Given a struct type, Zig can inspect its fields during compilation.

Example:

```zig
const User = struct {
    id: u64,
    name: []const u8,
};

comptime {
    printFieldNames(User);
}
```

The compiler can see:

```text
id
name
```

This is the beginning of reflection-based code generation.

You can use this idea to build serializers, command-line parsers, database mappers, validation systems, and formatters.

#### Rejecting Invalid Generated Code

When generating code, you should reject bad inputs early.

```zig
fn RequireStruct(comptime T: type) void {
    const info = @typeInfo(T);

    if (info != .@"struct") {
        @compileError("expected a struct type");
    }
}
```

Usage:

```zig
const User = struct {
    id: u64,
};

comptime {
    RequireStruct(User);
}
```

This is accepted.

But this fails:

```zig
comptime {
    RequireStruct(u32);
}
```

The compiler stops with your error message.

This gives library authors a way to produce clear failures instead of confusing type errors.

#### Code Generation and Runtime Cost

Compile-time generation can remove runtime cost.

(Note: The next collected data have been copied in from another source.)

import Literature.NumberTheory.Automorphic.SmoothInductionExactProofs
import Literature.NumberTheory.Automorphic.JacquetModuleFrobeniusProofs
import HarnessLib

/-!
# Naturality of Frobenius reciprocity: `Hom_G(π, Ind_H^G σ) ≃ Hom_H(π|_H, σ)` and its normalised form
# `Hom_G(π, i_P^G σ) ≃ Hom_M(r_P^G π, σ)` commute with maps in BOTH variables

Topic `NumberTheory/Automorphic`; namespace `Representation`.  THEOREMS ONLY (no definition, no instance, no named
fact, no `sorry`); imports the tree's ★ `SmoothInductionExactProofs` (`smoothIndMap`, the functoriality of `Ind` in the
`H`-variable) and ★ `JacquetModuleFrobeniusProofs` (`normalizedJacquetHomEquiv`, `frobenius_normalizedInd_holds`).

THE MATHEMATICS.  Frobenius reciprocity ([BernsteinZelevinsky1976, Prop. 2.28]; ★ `Representation.frobeniusEquiv`) is
evaluation at the identity, `e(T) = (v ↦ (T v)(1))`; the normalised form for a parabolic triple `t = (P, M, N)` with
`δ_P|_N = 1` ([BernsteinZelevinsky1977, Prop. 1.9 (b)]; ★ `frobenius_normalizedInd_holds`) is the composite
`E = (frobeniusEquiv hπ).trans (normalizedJacquetHomEquiv t π σ hδ)`, `E(T)([v]) = (T v)(1)` on the Jacquet module.
Both are NATURAL: (i) in the `G`-variable, `e(T ∘ f) = e(T) ∘ f|_H` and `E(T ∘ f) = E(T) ∘ r(f)` (`r(f) = ` ★ `jacquetMap t f`,
`[v] ↦ [f v]`); (ii) in the `H`-∕`M`-variable, `e(Ind(u) ∘ T) = u ∘ e(T)` (`Ind(u) = ` ★ `smoothIndMap H u`) and
`E(S ∘ T) = u ∘ E(T)` for every `G`-map `S : i_P σ₁ → i_P σ₂` lying over an `M`-map `u` pointwise (`(S F)(x) = u (F x)`;
this covers `i_P(u)` without naming it).  «The adjunction is natural» is exactly what turns the bare existence
`Nonempty (Hom_G(π, i_P σ) ≃ₗ Hom_M(r_P π, σ))` of ★ `frobenius_normalizedInd` into a tool for chasing extensions
(e.g. «the adjoint of `T ∘ b` is `adj(T) ∘ r(b)`», «the adjoint of `q ∘ φ` is `p ∘ adj(φ)`» in the length-two
arguments around reducible principal series, [Casselman1995, §3.2]).  Every statement below is an identity of
maps; the proofs are the unfolding lemmas ★ `frobeniusMap_apply`, ★ `toFun_frobeniusInvVec`, ★ `toFun_smoothIndMap`,
★ `normalizedJacquetLift_mk`, ★ `jacquetMap_mk`.  Naturality in the `G`-variable is stated on underlying linear maps
(`toLinearMap`), so that no «restriction of a `G`-map to `H`» constructor is needed.

* §1 smooth induction, any commutative ring `k`: `frobeniusMap_comp_toLinearMap`, `frobeniusMap_apply_comp`,
  `frobeniusMap_smoothIndMap_comp`, `frobeniusInv_comp_eq`, `smoothIndMap_comp_frobeniusInv`.
* §2 normalised parabolic induction over `ℂ`: `frobeniusNormalized_apply_mk`, `frobeniusNormalized_comp_toLinearMap`,
  `frobeniusNormalized_comp_of_pointwise`, `frobeniusNormalized_symm_apply`, `frobeniusNormalized_symm_comp`.

## References
* [BernsteinZelevinsky1976] I. N. Bernstein, A. V. Zelevinsky, Russian Math. Surveys 31:3 (1976), Prop. 2.28 (Frobenius reciprocity).
* [BernsteinZelevinsky1977] I. N. Bernstein, A. V. Zelevinsky, Ann. Sci. ÉNS 10 (1977), §1.8–1.9, Prop. 1.9 (b) (the functors `i`, `r`; adjunction).
* [Casselman1995] W. Casselman, *Introduction to the theory of admissible representations of p-adic reductive groups* (1995), §3.2 (Thm. 3.2.4).
-/

set_option autoImplicit false

noncomputable section

namespace Representation

open Literature.NumberTheory.Automorphic

/-! ## §1 Smooth induction: `e = frobeniusMap H σ π`, `e(T) v = (T v)(1)` -/

section Smooth

variable {k G V V' W₁ W₂ : Type*} [CommRing k] [Group G] [TopologicalSpace G] [SeparatelyContinuousMul G]
  [AddCommGroup V] [Module k V] [AddCommGroup V'] [Module k V']
  [AddCommGroup W₁] [Module k W₁] [AddCommGroup W₂] [Module k W₂]
  (H : Subgroup G) {σ : Representation k H W₁} {σ₂ : Representation k H W₂}
  {π : Representation k G V} {π' : Representation k G V'}

/-- **Naturality of Frobenius reciprocity in the `G`-variable** (underlying linear maps): for a `G`-map `f : π′ → π` and
`T : π → Ind_H^G σ`, `e(T ∘ f) = e(T) ∘ f`. [cite: BernsteinZelevinsky1976, Proposition 2.28] -/
theorem frobeniusMap_comp_toLinearMap (f : π'.IntertwiningMap π) (T : π.IntertwiningMap (smoothIndRep H σ)) :
    (frobeniusMap H σ π' (T.comp f)).toLinearMap = (frobeniusMap H σ π T).toLinearMap ∘ₗ f.toLinearMap :=
  rfl

/-- Pointwise form: `e(T ∘ f) v = e(T) (f v)`. [cite: BernsteinZelevinsky1976, Proposition 2.28] -/
theorem frobeniusMap_apply_comp (f : π'.IntertwiningMap π) (T : π.IntertwiningMap (smoothIndRep H σ)) (v : V') :
    frobeniusMap H σ π' (T.comp f) v = frobeniusMap H σ π T (f v) :=
  rfl

/-- **Naturality of Frobenius reciprocity in the `H`-variable**: for an `H`-map `u : σ → σ₂` and `T : π → Ind_H^G σ`,
`e(Ind(u) ∘ T) = u ∘ e(T)` (`Ind(u) = smoothIndMap H u`, `(Ind(u) F)(x) = u (F x)`). [cite: BernsteinZelevinsky1977, §1.8] -/
theorem frobeniusMap_smoothIndMap_comp (u : σ.IntertwiningMap σ₂) (T : π.IntertwiningMap (smoothIndRep H σ)) :
    frobeniusMap H σ₂ π ((smoothIndMap H u).comp T) = u.comp (frobeniusMap H σ π T) :=
  IntertwiningMap.ext (LinearMap.ext fun _ => rfl)

/-- The inverse map is natural in the `G`-variable: `e⁻¹(φ) ∘ f` is the inverse image of `φ ∘ f` — stated as
`(e⁻¹ φ) (f v) = e′⁻¹ (φ′) v` whenever `φ′` and `φ ∘ f` agree as linear maps (so no «restriction of `f` to `H`» constructor
is needed). [cite: BernsteinZelevinsky1976, Proposition 2.28] -/
theorem frobeniusInv_comp_eq (hπ : π.IsSmooth) (hπ' : π'.IsSmooth) (f : π'.IntertwiningMap π)
    (φ : IntertwiningMap (π.comp H.subtype) σ) (φ' : IntertwiningMap (π'.comp H.subtype) σ)
    (hφ : φ'.toLinearMap = φ.toLinearMap ∘ₗ f.toLinearMap) :
    frobeniusInv hπ' φ' = (frobeniusInv hπ φ).comp f := by
  refine IntertwiningMap.ext (LinearMap.ext fun v => SmoothInd.ext (funext fun g => ?_))
  change (frobeniusInvVec hπ' φ' v).toFun g = (frobeniusInvVec hπ φ (f v)).toFun g
  rw [toFun_frobeniusInvVec, toFun_frobeniusInvVec, ← IntertwiningMap.toLinearMap_apply _ _ φ', hφ,
    LinearMap.comp_apply, IntertwiningMap.toLinearMap_apply, IntertwiningMap.toLinearMap_apply, f.isIntertwining]

/-- The inverse map is natural in the `H`-variable: `Ind(u) ∘ e⁻¹(φ) = e⁻¹(u ∘ φ)`. [cite: BernsteinZelevinsky1977, §1.8] -/
theorem smoothIndMap_comp_frobeniusInv (hπ : π.IsSmooth) (u : σ.IntertwiningMap σ₂)
    (φ : IntertwiningMap (π.comp H.subtype) σ) :
    (smoothIndMap H u).comp (frobeniusInv hπ φ) = frobeniusInv hπ (u.comp φ) :=
  IntertwiningMap.ext (LinearMap.ext fun _ => SmoothInd.ext (funext fun _ => rfl))

end Smooth

/-! ## §2 Normalised parabolic induction: `E = (frobeniusEquiv hπ).trans (normalizedJacquetHomEquiv t π σ hδ)` -/

section Normalized

variable {G : Type*} [Group G] [TopologicalSpace G] [IsTopologicalGroup G]
  (t : ParabolicTriple G) [LocallyCompactSpace t.P]
  {V V' W W₂ : Type*} [AddCommGroup V] [Module ℂ V] [AddCommGroup V'] [Module ℂ V']
  [AddCommGroup W] [Module ℂ W] [AddCommGroup W₂] [Module ℂ W₂]
  {π : Representation ℂ G V} {π' : Representation ℂ G V'}
  (σ : Representation ℂ t.M W) (σ₂ : Representation ℂ t.M W₂)

/-- **The normalised Frobenius equivalence is evaluation at `1` on the Jacquet module**: for `T : π → i_P^G σ`,
`E(T)([v]) = (T v)(1)`, `E = (frobeniusEquiv hπ).trans (normalizedJacquetHomEquiv t π σ hδ)` — the explicit witness of
★ `frobenius_normalizedInd_holds`. [cite: BernsteinZelevinsky1977, Proposition 1.9(b), p. 445] -/
theorem frobeniusNormalized_apply_mk (hπ : π.IsSmooth)
    (hδ : ∀ (n : G) (hn : n ∈ t.N), deltaChar t.P ⟨n, t.N_le hn⟩ = 1)
    (T : π.IntertwiningMap (Representation.normalizedInd t σ)) (v : V) :
    ((frobeniusEquiv (H := t.P) (σ := Representation.twist (σ.comp t.proj) (rootDeltaChar t.P)) hπ).trans
        (normalizedJacquetHomEquiv t π σ hδ)) T (Coinvariants.mk (t.restrict π) v) = (T v).toFun 1 :=
  rfl

/-- **Naturality in the `G`-variable** (underlying linear maps on the Jacquet modules): for a `G`-map `f : π′ → π` and
`T : π → i_P^G σ`, `E′(T ∘ f) = E(T) ∘ r_P(f)` with `r_P(f) = jacquetMap t f`, `[v] ↦ [f v]` — «the adjoint of `T ∘ f` is
`adj(T) ∘ r(f)`». [cite: BernsteinZelevinsky1977, Proposition 1.9(b), p. 445] [cite: Casselman1995, §3.2] -/
theorem frobeniusNormalized_comp_toLinearMap (hπ : π.IsSmooth) (hπ' : π'.IsSmooth)
    (hδ : ∀ (n : G) (hn : n ∈ t.N), deltaChar t.P ⟨n, t.N_le hn⟩ = 1)
    (f : π'.IntertwiningMap π) (T : π.IntertwiningMap (Representation.normalizedInd t σ)) :
    (((frobeniusEquiv (H := t.P) (σ := Representation.twist (σ.comp t.proj) (rootDeltaChar t.P)) hπ').trans
        (normalizedJacquetHomEquiv t π' σ hδ)) (T.comp f)).toLinearMap =
      (((frobeniusEquiv (H := t.P) (σ := Representation.twist (σ.comp t.proj) (rootDeltaChar t.P)) hπ).trans
        (normalizedJacquetHomEquiv t π σ hδ)) T).toLinearMap ∘ₗ (jacquetMap t f).toLinearMap := by
  refine Coinvariants.hom_ext (LinearMap.ext fun v => ?_)
  rfl

/-- **Naturality in the `M`-variable**: for `T : π → i_P^G σ`, an `M`-map `u : σ → σ₂` and ANY `G`-map
`S : i_P^G σ → i_P^G σ₂` lying over `u` pointwise (`(S F)(x) = u (F x)` — e.g. `i_P(u)`), `E₂(S ∘ T) = u ∘ E(T)` — «the adjoint
of `S ∘ T` is `u ∘ adj(T)`». [cite: BernsteinZelevinsky1977, §1.8] [cite: Casselman1995, §3.2] -/
theorem frobeniusNormalized_comp_of_pointwise (hπ : π.IsSmooth)
    (hδ : ∀ (n : G) (hn : n ∈ t.N), deltaChar t.P ⟨n, t.N_le hn⟩ = 1)
    (T : π.IntertwiningMap (Representation.normalizedInd t σ))
    (S : (Representation.normalizedInd t σ).IntertwiningMap (Representation.normalizedInd t σ₂))
    (u : σ.IntertwiningMap σ₂)
    (hS : ∀ (F : SmoothInd t.P (Representation.twist (σ.comp t.proj) (rootDeltaChar t.P))) (x : G),
      (S F).toFun x = u (F.toFun x)) :
    ((frobeniusEquiv (H := t.P) (σ := Representation.twist (σ₂.comp t.proj) (rootDeltaChar t.P)) hπ).trans
        (normalizedJacquetHomEquiv t π σ₂ hδ)) (S.comp T) =
      u.comp (((frobeniusEquiv (H := t.P) (σ := Representation.twist (σ.comp t.proj) (rootDeltaChar t.P)) hπ).trans
        (normalizedJacquetHomEquiv t π σ hδ)) T) := by
  refine IntertwiningMap.ext (Coinvariants.hom_ext (LinearMap.ext fun v => ?_))
  change (S (T v)).toFun 1 = u ((T v).toFun 1)
  exact hS (T v) 1

/-- **The inverse normalised equivalence**: `E⁻¹(ψ) v = (g ↦ ψ [π g v])`, i.e. `(E⁻¹ ψ v)(g) = ψ [π g v]`.
[cite: BernsteinZelevinsky1977, Proposition 1.9(b), p. 445] -/
theorem frobeniusNormalized_symm_apply (hπ : π.IsSmooth)
    (hδ : ∀ (n : G) (hn : n ∈ t.N), deltaChar t.P ⟨n, t.N_le hn⟩ = 1)
    (ψ : (π.normalizedJacquet t).IntertwiningMap σ) (v : V) (g : G) :
    ((((frobeniusEquiv (H := t.P) (σ := Representation.twist (σ.comp t.proj) (rootDeltaChar t.P)) hπ).trans
        (normalizedJacquetHomEquiv t π σ hδ)).symm ψ) v).toFun g = ψ (Coinvariants.mk (t.restrict π) (π g v)) :=
  rfl

/-- **Naturality of the inverse in the `G`-variable**: for `f : π′ → π`, `ψ : r_P π → σ` and any `ψ′ : r_P π′ → σ` that IS
`ψ ∘ r_P(f)` on underlying linear maps (`r_P(f) = jacquetMap t f`; stated this way so that no «normalised `jacquetMap`»
constructor is needed — the twists `δ_P^{−1/2}` on both Jacquet modules match), `E′⁻¹(ψ′) = E⁻¹(ψ) ∘ f`.
[cite: BernsteinZelevinsky1977, Proposition 1.9(b), p. 445] [cite: Casselman1995, §3.2] -/
theorem frobeniusNormalized_symm_comp (hπ : π.IsSmooth) (hπ' : π'.IsSmooth)
    (hδ : ∀ (n : G) (hn : n ∈ t.N), deltaChar t.P ⟨n, t.N_le hn⟩ = 1)
    (f : π'.IntertwiningMap π) (ψ : (π.normalizedJacquet t).IntertwiningMap σ)
    (ψ' : (π'.normalizedJacquet t).IntertwiningMap σ)
    (hψ : ψ'.toLinearMap = ψ.toLinearMap ∘ₗ (jacquetMap t f).toLinearMap) :
    ((frobeniusEquiv (H := t.P) (σ := Representation.twist (σ.comp t.proj) (rootDeltaChar t.P)) hπ').trans
        (normalizedJacquetHomEquiv t π' σ hδ)).symm ψ' =
      (((frobeniusEquiv (H := t.P) (σ := Representation.twist (σ.comp t.proj) (rootDeltaChar t.P)) hπ).trans
        (normalizedJacquetHomEquiv t π σ hδ)).symm ψ).comp f := by
  refine IntertwiningMap.ext (LinearMap.ext fun v => SmoothInd.ext (funext fun g => ?_))
  change ψ' (Coinvariants.mk (t.restrict π') (π' g v)) = ψ (Coinvariants.mk (t.restrict π) (π g (f v)))
  rw [← IntertwiningMap.toLinearMap_apply _ _ ψ', hψ, LinearMap.comp_apply, IntertwiningMap.toLinearMap_apply,
    IntertwiningMap.toLinearMap_apply, jacquetMap_mk, f.isIntertwining]

end Normalized

end Representation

For example, this function specializes on a type:

```zig
fn zero(comptime T: type) T {
    return switch (T) {
        bool => false,
        u8 => 0,
        u32 => 0,
        else => @compileError("unsupported type"),
    };
}
```

When you call:

```zig
const x = zero(u8);
```

The compiler knows the branch. The final code does not need to check the type at runtime.

There is no runtime type object, no reflection lookup, and no dynamic dispatch.

The decision happened during compilation.

#### Code Generation Can Increase Binary Size

Specialization has a cost.

If you generate many versions of the same logic for many types, the final program may become larger.

For example:

```zig
const A = Counter(u8);
const B = Counter(u16);
const C = Counter(u32);
const D = Counter(u64);
```

Each type may produce specialized code.

That can be good for performance, but it can also increase the binary size.

So compile-time generation should be used deliberately.

#### Do Not Overuse It

Code generation is powerful, but it can make code harder to read if every small decision happens at compile time.

Prefer ordinary runtime code when the decision depends on runtime data.

Use compile-time code generation when the structure of the program depends on information known before the program starts.

Good uses:

| Good Use | Why |
|---|---|
| Generic containers | Type is known at compile time |
| Fixed-size buffers | Size is part of the type |
| Static feature flags | Compiler can remove unused code |
| Reflection over structs | Fields are known at compile time |
| Formatters and serializers | Type structure is known early |
| Lookup tables | Data can be precomputed |

Poor uses:

| Poor Use | Why |
|---|---|
| User input | Known only at runtime |
| File contents | Usually known only at runtime |
| Network data | Arrives after the program starts |
| Large unnecessary specialization | Can bloat the binary |
| Clever tricks | Makes code harder to maintain |

#### Mental Model

Compile-time code generation in Zig means:

write ordinary Zig code

run part of it during compilation

use the result to shape types, functions, checks, or constants

emit a normal executable

The compiler is not just translating your code. It is also allowed to execute the parts of your code that are marked or required to run at compile time.

That is why Zig’s generic programming feels different from many languages.

You are not using a separate macro system.

You are programming the compiler with Zig itself.